/-!
# Parity bookkeeping in `R⟦X_σ⟧`, characteristic `p`: the non-`p`-divisible support of `f` is untouched by every
# cleaning `f ↦ f − gᵖ`, and if it lies in `(X_t : t ∈ T)ⁿ` then `f = ψᵖ + ι` with `ι ∈ (X_t : t ∈ T)ⁿ`

W4.1 support file (crux `Steer`, stmt-ResolutionOfSingularities-16345; line `switching_dichotomy`), res-D-pv-007 AS
res-L0-w41-stub-5, for res-L0-w41-idea-3's G-PERF-DIRECT / NT-DIRECT programme (plan-1 RULING 133): «in `K⟦v⟧`, `char K = 2`,
`K` perfect, squares have only EVEN monomials (P1) and even-supported series are squares (P2); hence every condition
`f ≡ □ (mod J)` is a condition on the ODD monomials of `f`, which no cleaning `f ↦ f − g²` touches (P3)». This is the
power-series twin of the polynomial kit `…Theorems.SwitchingDichotomy.DescentSpace.{even_of_mem_support_sq,
exists_sq_eq_of_forall_even}` (p525775), written for a general prime power `p = p¹` over the tree's vocabulary
`Literature.RingTheory.MvPowerSeries.{IsSupportedOnMultiples, modComponent, liftExp}` (the `p`-basis decomposition
`f = Σ_{e : σ → Fin p} X^{ν(e)} · f_e`, `f_e ∈ R⟦Xᵖ⟧`, of `FrobeniusPowerBasis.lean`; (P1) = `isSupportedOnMultiples_pow`,
(P2) = `exists_pow_eq_of_isSupportedOnMultiples` there). Proved here (all `theorem`s, no definitions, no Theses import):
* ideal of a set of variables: `X_mem_span_X`, `monomial_one_mem_pow_span_X` (`X^e ∈ (X_T)^{|e|}` for `e` supported in
  `T`), `exists_le_support_subset_degree_eq`, **`mem_pow_span_X_of_le_sum`** (a series every monomial `m` of which has
  `T`-degree `Σ_{t ∈ T} m t ≥ n` lies in `(X_t : t ∈ T)ⁿ`, finitely many variables) and the converse
  `le_sum_of_mem_pow_span_X` / **`mem_pow_span_X_iff`**;
* `modComponent` calculus: `modComponent_neg`, `modComponent_sub`, `modComponent_mul_of_isSupportedOnMultiples`
  (`R⟦X^q⟧`-linearity), `isSupportedOnMultiples_pow_prime`, `modComponent_pow_prime` (`(gᵖ)_e = 0` for `e ≠ 0`),
  **`modComponent_sub_pow_prime`** / `modComponent_add_pow_prime` / `modComponent_pow_prime_mul` (P3: the components
  `e ≠ 0` of `f − gᵖ`, `f + gᵖ`, `uᵖ·f` are those of `f`, resp. `uᵖ`· those of `f`), `coeff_sub_pow_prime_of_not_dvd`
  (coefficientwise form), `ne_zero_of_coeff_modComponent_ne_zero` (support of `f_e` ↔ support of `f`);
* decomposition: `eq_modComponent_zero_add_sum` (`f = f₀ + Σ_{e ≠ 0} X^{ν(e)} f_e`), `exists_pow_prime_eq_modComponent_zero`
  (perfect `R`: `f₀ = ψᵖ`), `sum_modComponent_mem_pow_span_X`;
* **`exists_sub_pow_prime_mem_pow_span_X`** (perfect `R`): if every monomial `m` of `f` with some exponent NOT divisible
  by `p` has `T`-degree `≥ n`, then `f − ψᵖ ∈ (X_t : t ∈ T)ⁿ` for some `ψ` — with `n = 2`, `#T < dim` this is the input
  shape of `SigmaTopLegality.not_hasIsolatedSingularity_of_sub_pow_mem_sq_span` (p529051, (CD0)) after the consumer's
  identification `Ŝ ≃ K⟦v⟧`; `p = 2` reading **`exists_sub_sq_mem_pow_span_X`** (hypothesis on the monomials with an ODD
  exponent).

Elementary coefficient bookkeeping [folklore; cite: Matsumura1987, §30 proof of Thm. 30.9 p. 243–244 for the `p`-basis of
`R⟦X⟧` over `R⟦Xᵖ⟧`]. OURS (campaign res-hironaka); nothing here is attributed to [Hironaka2017]. -/

noncomputable section

-- `Summit.<S>.<S>.…` duplicates the summit name by design (single-problem summit).
set_option linter.dupNamespace false

open MvPowerSeries
open Literature.RingTheory.MvPowerSeries

namespace Summit.ResolutionOfSingularities.ResolutionOfSingularities.Theorems.SwitchingDichotomy.PowerSeriesParity

universe u v

variable {σ : Type u} {R : Type v} [CommRing R]

section SpanPow

variable (T : Finset σ)

/-- `X_t ∈ (X_s : s ∈ T)` for `t ∈ T`. [folklore] -/
theorem X_mem_span_X {t : σ} (ht : t ∈ T) :
    (X t : MvPowerSeries σ R) ∈ Ideal.span ((fun s : σ => (X s : MvPowerSeries σ R)) '' (T : Set σ)) :=
  Ideal.subset_span ⟨t, Finset.mem_coe.mpr ht, rfl⟩

/-- `X^e ∈ (X_t : t ∈ T)^{|e|}` when the exponent `e` is supported in `T`. [folklore] -/
theorem monomial_one_mem_pow_span_X {e : σ →₀ ℕ} (he : e.support ⊆ T) :
    (monomial e (1 : R) : MvPowerSeries σ R) ∈
      Ideal.span ((fun s : σ => (X s : MvPowerSeries σ R)) '' (T : Set σ)) ^ e.degree := by
  classical
  induction e using Finsupp.induction with
  | zero =>
    rw [monomial_zero_one, map_zero, pow_zero, Ideal.one_eq_top]
    exact Submodule.mem_top
  | single_add i n e hi hn ih =>
    have hei : e i = 0 := Finsupp.notMem_support_iff.mp hi
    have hiT : i ∈ T := he (Finsupp.mem_support_iff.mpr (by
      rw [Finsupp.add_apply, Finsupp.single_eq_same, hei, add_zero]; exact hn))
    have heT : e.support ⊆ T := fun j hj => he (Finsupp.mem_support_iff.mpr (by
      rw [Finsupp.add_apply]
      exact fun h0 => Finsupp.mem_support_iff.mp hj (Nat.eq_zero_of_add_eq_zero_left h0)))
    have hmul : (monomial (Finsupp.single i n + e) (1 : R) : MvPowerSeries σ R) = X i ^ n * monomial e 1 := by
      rw [X_pow_eq, monomial_mul_monomial, one_mul]
    rw [hmul, map_add, Finsupp.degree_single, pow_add]
    exact Ideal.mul_mem_mul (Ideal.pow_mem_pow (X_mem_span_X T hiT) n) (ih heT)

/-- If the `T`-degree `Σ_{t ∈ T} d t` of an exponent `d` is at least `n`, then `d` is divisible by an exponent `e ≤ d`
supported in `T` of degree exactly `n`. [folklore] -/
theorem exists_le_support_subset_degree_eq (n : ℕ) (d : σ →₀ ℕ) (h : n ≤ ∑ t ∈ T, d t) :
    ∃ e : σ →₀ ℕ, e ≤ d ∧ e.support ⊆ T ∧ e.degree = n := by
  classical
  set dT : σ →₀ ℕ := Finsupp.filter (· ∈ T) d with hdT_def
  have hdT_le : dT ≤ d := fun i => by
    rw [hdT_def, Finsupp.filter_apply]
    split_ifs <;> simp
  have hdT_supp : dT.support ⊆ T := fun i hi => by
    rw [hdT_def, Finsupp.support_filter] at hi
    exact (Finset.mem_filter.mp hi).2
  have hdT_deg : dT.degree = ∑ t ∈ T, d t := by
    change ∑ i ∈ dT.support, dT i = ∑ t ∈ T, d t
    rw [Finset.sum_subset hdT_supp (fun i _ hi => Finsupp.notMem_support_iff.mp hi)]
    refine Finset.sum_congr rfl fun i hi => ?_
    rw [hdT_def, Finsupp.filter_apply, if_pos hi]
  obtain ⟨e, he_le, he_deg⟩ := Jets.exists_le_degree_eq n dT (hdT_deg ▸ h)
  refine ⟨e, he_le.trans hdT_le, fun i hi => hdT_supp ?_, he_deg⟩
  exact Finsupp.mem_support_iff.mpr fun h0 =>
    Finsupp.mem_support_iff.mp hi (Nat.eq_zero_of_le_zero (h0 ▸ he_le i))

/-- **A series all of whose monomials have `T`-degree `≥ n` lies in `(X_t : t ∈ T)ⁿ`** (finitely many variables):
write `φ = Σ_{|e| = n, supp e ⊆ T} X^e · φ_e` by distributing each monomial `m` of `φ` to one divisor `X^e`.
[folklore] -/
theorem mem_pow_span_X_of_le_sum [Finite σ] (n : ℕ) (φ : MvPowerSeries σ R)
    (h : ∀ m : σ →₀ ℕ, coeff m φ ≠ 0 → n ≤ ∑ t ∈ T, m t) :
    φ ∈ Ideal.span ((fun s : σ => (X s : MvPowerSeries σ R)) '' (T : Set σ)) ^ n := by
  classical
  -- choose, for every exponent of `T`-degree ≥ n, a divisor supported in `T` of degree `n`
  have hch : ∀ d : σ →₀ ℕ, ∃ e : σ →₀ ℕ, (n ≤ ∑ t ∈ T, d t) → e ≤ d ∧ e.support ⊆ T ∧ e.degree = n := by
    intro d
    by_cases hd : n ≤ ∑ t ∈ T, d t
    · obtain ⟨e, he⟩ := exists_le_support_subset_degree_eq T n d hd
      exact ⟨e, fun _ => he⟩
    · exact ⟨0, fun h' => (hd h').elim⟩
  choose pref hpref using hch
  let S : Finset (σ →₀ ℕ) :=
    (monoidPowerSeries.finite_degree_le (ι := σ) n).toFinset.filter fun e => e.support ⊆ T ∧ e.degree = n
  have hS : ∀ e, e ∈ S ↔ e.support ⊆ T ∧ e.degree = n := by
    intro e
    simp only [S, Finset.mem_filter, Set.Finite.mem_toFinset, Set.mem_setOf_eq]
    exact ⟨fun h' => h'.2, fun h' => ⟨h'.2.le, h'⟩⟩
  let G : (σ →₀ ℕ) → MvPowerSeries σ R := fun e d' => if pref (e + d') = e then coeff (e + d') φ else 0
  have hG : ∀ e d' : σ →₀ ℕ, coeff d' (G e) = if pref (e + d') = e then coeff (e + d') φ else 0 := fun _ _ => rfl
  have hφ : φ = ∑ e ∈ S, monomial e (1 : R) * G e := by
    ext d
    rw [map_sum]
    simp only [coeff_monomial_mul, one_mul]
    by_cases hd : n ≤ ∑ t ∈ T, d t
    · obtain ⟨hle, hsupp, hdeg⟩ := hpref d hd
      rw [Finset.sum_eq_single (pref d)]
      · rw [if_pos hle, hG, add_tsub_cancel_of_le hle, if_pos rfl]
      · intro e _ hne
        split_ifs with hed
        · rw [hG, add_tsub_cancel_of_le hed, if_neg (Ne.symm hne)]
        · rfl
      · intro hnot
        exact (hnot ((hS _).2 ⟨hsupp, hdeg⟩)).elim
    · have h0 : coeff d φ = 0 := by
        by_contra hne
        exact hd (h d hne)
      rw [h0, eq_comm]
      refine Finset.sum_eq_zero fun e he => ?_
      split_ifs with hed
      · rw [hG, add_tsub_cancel_of_le hed, ite_eq_right_iff]
        exact fun _ => h0
      · rfl
  rw [hφ]
  refine Ideal.sum_mem _ fun e he => Ideal.mul_mem_right _ _ ?_
  rw [← ((hS e).1 he).2]
  exact monomial_one_mem_pow_span_X T ((hS e).1 he).1

/-- Conversely, **every monomial of a member of `(X_t : t ∈ T)ⁿ` has `T`-degree `≥ n`** (any number of variables).
[folklore] -/
theorem le_sum_of_mem_pow_span_X (n : ℕ) {φ : MvPowerSeries σ R}
    (hφ : φ ∈ Ideal.span ((fun s : σ => (X s : MvPowerSeries σ R)) '' (T : Set σ)) ^ n)
    (m : σ →₀ ℕ) (hm : coeff m φ ≠ 0) : n ≤ ∑ t ∈ T, m t := by
  classical
  induction n generalizing φ m with
  | zero => exact Nat.zero_le _
  | succ n ih =>
    rw [pow_succ] at hφ
    -- members of `Iⁿ·I`: submodule induction over products
    refine Submodule.mul_induction_on (C := fun ψ => ∀ m, coeff m ψ ≠ 0 → n + 1 ≤ ∑ t ∈ T, m t) hφ ?_ ?_ m hm
    · intro a ha b hb m hm
      -- `b ∈ span (X '' T)`: write the coefficient of `a * b`
      revert m hm
      refine Submodule.span_induction (p := fun b _ => ∀ m, coeff m (a * b) ≠ 0 → n + 1 ≤ ∑ t ∈ T, m t)
        ?_ ?_ ?_ ?_ hb
      · rintro _ ⟨t, ht, rfl⟩ m hm
        have ht' : t ∈ T := Finset.mem_coe.mp ht
        -- `coeff m (a * X t) ≠ 0 ⇒ X_t ∣ X^m` and `coeff (m - single t 1) a ≠ 0`
        have hX : (X t : MvPowerSeries σ R) = monomial (Finsupp.single t 1) 1 := by rw [← X_pow_eq, pow_one]
        change coeff m (a * X t) ≠ 0 at hm
        rw [hX, coeff_mul_monomial, mul_one] at hm
        split_ifs at hm with hle
        · have h1 : 1 ≤ m t := by simpa using hle t
          have hih := ih ha (m - Finsupp.single t 1) hm
          rw [← Finset.add_sum_erase T _ ht'] at hih ⊢
          rw [Finsupp.tsub_apply, Finsupp.single_eq_same] at hih
          have hrest : ∑ x ∈ T.erase t, (m - Finsupp.single t 1 : σ →₀ ℕ) x = ∑ x ∈ T.erase t, m x :=
            Finset.sum_congr rfl fun x hx => by
              rw [Finsupp.tsub_apply, Finsupp.single_eq_of_ne (Finset.ne_of_mem_erase hx), tsub_zero]
          rw [hrest] at hih
          omega
        · exact absurd rfl hm
      · intro m hm; exact absurd (by rw [mul_zero, map_zero]) hm
      · intro x y _ _ hx hy m hm
        rw [mul_add, map_add] at hm
        by_cases hx0 : coeff m (a * x) = 0
        · exact hy m (by rwa [hx0, zero_add] at hm)
        · exact hx m hx0
      · intro r x _ hx m hm
        rw [smul_eq_mul, mul_left_comm, coeff_mul] at hm
        obtain ⟨q, hq, hq0⟩ := Finset.exists_ne_zero_of_sum_ne_zero hm
        have hq2 : coeff q.2 (a * x) ≠ 0 := fun h0 => hq0 (by rw [h0, mul_zero])
        have := hx q.2 hq2
        have hqm : q.1 + q.2 = m := Finset.HasAntidiagonal.mem_antidiagonal.mp hq
        calc n + 1 ≤ ∑ t ∈ T, q.2 t := this
          _ ≤ ∑ t ∈ T, m t := Finset.sum_le_sum fun t _ => by rw [← hqm, Finsupp.add_apply]; exact Nat.le_add_left _ _
    · intro x y hx hy m hm
      rw [map_add] at hm
      by_cases hx0 : coeff m x = 0
      · exact hy m (by rwa [hx0, zero_add] at hm)
      · exact hx m hx0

AIM OF THE EXERCISE → From the records above, transcribe without alteration every line from the one with "have := hx q.2 hq2" to the one with "rw [map_add] at hm", inclusive.

TASK RESPONSE →
        have := hx q.2 hq2
        have hqm : q.1 + q.2 = m := Finset.HasAntidiagonal.mem_antidiagonal.mp hq
        calc n + 1 ≤ ∑ t ∈ T, q.2 t := this
          _ ≤ ∑ t ∈ T, m t := Finset.sum_le_sum fun t _ => by rw [← hqm, Finsupp.add_apply]; exact Nat.le_add_left _ _
    · intro x y hx hy m hm
      rw [map_add] at hm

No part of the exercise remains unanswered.